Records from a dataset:
/-- **Length comparison** (Chelkak 2016, proof of Prop. 6.2 (i): `Length_g(γ^δ) ≤ const · Length_{ĝ}(γ)`):
if a walk of `Ω̄` from `A` to `Z` has all its lattice vertices within `5δ` of a curve `γ` of euclidean
diameter `> 12δ`, then `dist_W(A, Z) · δ ≤ ∫_γ ĝ |dz|` for the block metric
`ĝ(z) = Σ_x w(x) 𝟙[|z - δx| ≤ 6δ]`. [folklore] -/
theorem wer_edgeDist_mul_le {E : Finset (Sym2 (Site 2))} {F : Finset (Sym2 (Site 2 ⊕ Site 2 × Fin 4))}
    (hF : ∀ e ∈ (DiscreteRect.extGraph E).edgeSet, e ∈ F) (W : Sym2 (Site 2 ⊕ Site 2 × Fin 4) → ℝ≥0)
    {δ : ℝ} {γ : ℝ → ℂ} {a b : ℝ} (hγc : ContinuousOn γ (Ioo a b)) (hγd : DifferentiableOn ℝ γ (Ioo a b))
    (hfar : ∃ t₁ ∈ Ioo a b, ∃ t₂ ∈ Ioo a b, 12 * δ < dist (γ t₁) (γ t₂))
    {A Z : Set (Site 2 ⊕ Site 2 × Fin 4)} {u v : Site 2 ⊕ Site 2 × Fin 4} (hu : u ∈ A) (hv : v ∈ Z)
    (p : (DiscreteRect.extGraph E).Walk u v)
    (hnear : ∀ x : Site 2, Sum.inl x ∈ p.support → ∃ t ∈ Ioo a b, dist (γ t) (meshPoint δ x) ≤ 5 * δ) :
    edgeDist (DiscreteRect.extGraph E) W A Z * ENNReal.ofReal δ ≤
      ∫⁻ t in Ioo a b, (∑ x ∈ DiscreteRect.verts E, (closedBall (meshPoint δ x) (6 * δ)).indicator
        (fun _ => ((∑ e ∈ F with Sum.inl x ∈ e, W e : ℝ≥0) : ℝ≥0∞)) (γ t)) * ‖deriv γ t‖ₑ := by
  set q := p.bypass with hq
  have hqp : q.IsPath := p.bypass_isPath
  set X := (DiscreteRect.verts E).filter (fun x => Sum.inl x ∈ q.support) with hX
  set w : Site 2 → ℝ≥0 := fun x => ∑ e ∈ F with Sum.inl x ∈ e, W e with hw
  have hXV : X ⊆ DiscreteRect.verts E := Finset.filter_subset _ _
  -- each lattice vertex of the path contributes a crossing of its ball
  have hball : ∀ x ∈ X, ENNReal.ofReal δ ≤
      ∫⁻ t in Ioo a b, (closedBall (meshPoint δ x) (6 * δ)).indicator (fun _ => (1 : ℝ≥0∞)) (γ t) * ‖deriv γ t‖ₑ := by
    intro x hx
    obtain ⟨t₀, ht₀, hd₀⟩ := hnear x (p.support_bypass_subset_support (Finset.mem_filter.1 hx).2)
    obtain ⟨t₁, ht₁, t₂, ht₂, hfar'⟩ := hfar
    by_cases h1 : 6 * δ < dist (γ t₁) (meshPoint δ x)
    · exact wer_ofReal_le_lintegral_ball hγc hγd ht₀ ht₁ hd₀ h1
    · push Not at h1
      have h2 : 6 * δ < dist (γ t₂) (meshPoint δ x) := by
        by_contra h2
        push Not at h2
        linarith [dist_triangle (γ t₁) (meshPoint δ x) (γ t₂), _root_.dist_comm (γ t₂) (meshPoint δ x)]
      exact wer_ofReal_le_lintegral_ball hγc hγd ht₀ ht₂ hd₀ h2
  have hmeas' : ∀ x ∈ X, AEMeasurable (fun t =>
      ((closedBall (meshPoint δ x) (6 * δ)).indicator (fun _ => (1 : ℝ≥0∞)) (γ t) * ‖deriv γ t‖ₑ))
      (volume.restrict (Ioo a b)) := by
    intro x _
    exact ((measurable_const.indicator measurableSet_closedBall).comp_aemeasurable
      (hγc.aemeasurable measurableSet_Ioo)).mul (measurable_deriv γ).enorm.aemeasurable
  have hmeas : ∀ x ∈ X, AEMeasurable (fun t => (w x : ℝ≥0∞) *
      ((closedBall (meshPoint δ x) (6 * δ)).indicator (fun _ => (1 : ℝ≥0∞)) (γ t) * ‖deriv γ t‖ₑ))
      (volume.restrict (Ioo a b)) := fun x hx => (hmeas' x hx).const_mul _
  calc edgeDist (DiscreteRect.extGraph E) W A Z * ENNReal.ofReal δ
      ≤ (walkLength W q : ℝ≥0∞) * ENNReal.ofReal δ := by
        gcongr; exact edgeDist_le_walkLength W hu hv q
    _ ≤ (∑ x ∈ X, (w x : ℝ≥0∞)) * ENNReal.ofReal δ := by
        gcongr; exact_mod_cast wer_walkLength_le_sum hF W q hqp
    _ = ∑ x ∈ X, (w x : ℝ≥0∞) * ENNReal.ofReal δ := Finset.sum_mul _ _ _
    _ ≤ ∑ x ∈ X, (w x : ℝ≥0∞) * ∫⁻ t in Ioo a b,
          (closedBall (meshPoint δ x) (6 * δ)).indicator (fun _ => (1 : ℝ≥0∞)) (γ t) * ‖deriv γ t‖ₑ := by
        gcongr with x hx; exact hball x hx
    _ = ∫⁻ t in Ioo a b, ∑ x ∈ X, (w x : ℝ≥0∞) *
          ((closedBall (meshPoint δ x) (6 * δ)).indicator (fun _ => (1 : ℝ≥0∞)) (γ t) * ‖deriv γ t‖ₑ) := by
        rw [lintegral_finsetSum' _ hmeas]
        refine Finset.sum_congr rfl fun x hx => ?_
        rw [lintegral_const_mul'' _ (hmeas' x hx)]
    _ ≤ _ := by
        refine lintegral_mono fun t => ?_
        rw [Finset.sum_mul]
        calc ∑ x ∈ X, (w x : ℝ≥0∞) *
              ((closedBall (meshPoint δ x) (6 * δ)).indicator (fun _ => (1 : ℝ≥0∞)) (γ t) * ‖deriv γ t‖ₑ)
            = ∑ x ∈ X, (closedBall (meshPoint δ x) (6 * δ)).indicator (fun _ => (w x : ℝ≥0∞)) (γ t) * ‖deriv γ t‖ₑ := by
              refine Finset.sum_congr rfl fun x _ => ?_
              simp only [Set.indicator_apply]
              split_ifs <;> simp
          _ ≤ ∑ x ∈ DiscreteRect.verts E,
              (closedBall (meshPoint δ x) (6 * δ)).indicator (fun _ => (w x : ℝ≥0∞)) (γ t) * ‖deriv γ t‖ₑ :=
              Finset.sum_le_sum_of_subset hXV

/-- `wer_enorm_sub_le_lintegral`, closed form (registered sub-goal of stmt-CriticalPhenomena-10650). [folklore] -/
theorem wer_enorm_sub_le_lintegral' : ∀ {γ : ℝ → ℂ} {u v : ℝ}, u < v → ContinuousOn γ (Icc u v) → (∀ t ∈ Ioo u v, DifferentiableAt ℝ γ t) → ‖γ v - γ u‖ₑ ≤ ∫⁻ t in Ioo u v, ‖deriv γ t‖ₑ :=
  fun huv hc hd => wer_enorm_sub_le_lintegral huv hc hd

end Summit.CriticalPhenomena.SAWScalingLimit.Theorems.IsingBoundaryRatio

end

> **Problem to solve**: Please copy the lines above from the line with "(fun _ => ((∑ e ∈ F" up to and including the line with "ℝ≥0∞) * ENNReal.ofReal δ := by", exactly as written and with nothing else.

> **Answer to this problem**:
        (fun _ => ((∑ e ∈ F with Sum.inl x ∈ e, W e : ℝ≥0) : ℝ≥0∞)) (γ t)) * ‖deriv γ t‖ₑ := by
  set q := p.bypass with hq
  have hqp : q.IsPath := p.bypass_isPath
  set X := (DiscreteRect.verts E).filter (fun x => Sum.inl x ∈ q.support) with hX
  set w : Site 2 → ℝ≥0 := fun x => ∑ e ∈ F with Sum.inl x ∈ e, W e with hw
  have hXV : X ⊆ DiscreteRect.verts E := Finset.filter_subset _ _
  -- each lattice vertex of the path contributes a crossing of its ball
  have hball : ∀ x ∈ X, ENNReal.ofReal δ ≤
      ∫⁻ t in Ioo a b, (closedBall (meshPoint δ x) (6 * δ)).indicator (fun _ => (1 : ℝ≥0∞)) (γ t) * ‖deriv γ t‖ₑ := by
    intro x hx
    obtain ⟨t₀, ht₀, hd₀⟩ := hnear x (p.support_bypass_subset_support (Finset.mem_filter.1 hx).2)
    obtain ⟨t₁, ht₁, t₂, ht₂, hfar'⟩ := hfar
    by_cases h1 : 6 * δ < dist (γ t₁) (meshPoint δ x)
    · exact wer_ofReal_le_lintegral_ball hγc hγd ht₀ ht₁ hd₀ h1
    · push Not at h1
      have h2 : 6 * δ < dist (γ t₂) (meshPoint δ x) := by
        by_contra h2
        push Not at h2
        linarith [dist_triangle (γ t₁) (meshPoint δ x) (γ t₂), _root_.dist_comm (γ t₂) (meshPoint δ x)]
      exact wer_ofReal_le_lintegral_ball hγc hγd ht₀ ht₂ hd₀ h2
  have hmeas' : ∀ x ∈ X, AEMeasurable (fun t =>
      ((closedBall (meshPoint δ x) (6 * δ)).indicator (fun _ => (1 : ℝ≥0∞)) (γ t) * ‖deriv γ t‖ₑ))
      (volume.restrict (Ioo a b)) := by
    intro x _
    exact ((measurable_const.indicator measurableSet_closedBall).comp_aemeasurable
      (hγc.aemeasurable measurableSet_Ioo)).mul (measurable_deriv γ).enorm.aemeasurable
  have hmeas : ∀ x ∈ X, AEMeasurable (fun t => (w x : ℝ≥0∞) *
      ((closedBall (meshPoint δ x) (6 * δ)).indicator (fun _ => (1 : ℝ≥0∞)) (γ t) * ‖deriv γ t‖ₑ))
      (volume.restrict (Ioo a b)) := fun x hx => (hmeas' x hx).const_mul _
  calc edgeDist (DiscreteRect.extGraph E) W A Z * ENNReal.ofReal δ
      ≤ (walkLength W q : ℝ≥0∞) * ENNReal.ofReal δ := by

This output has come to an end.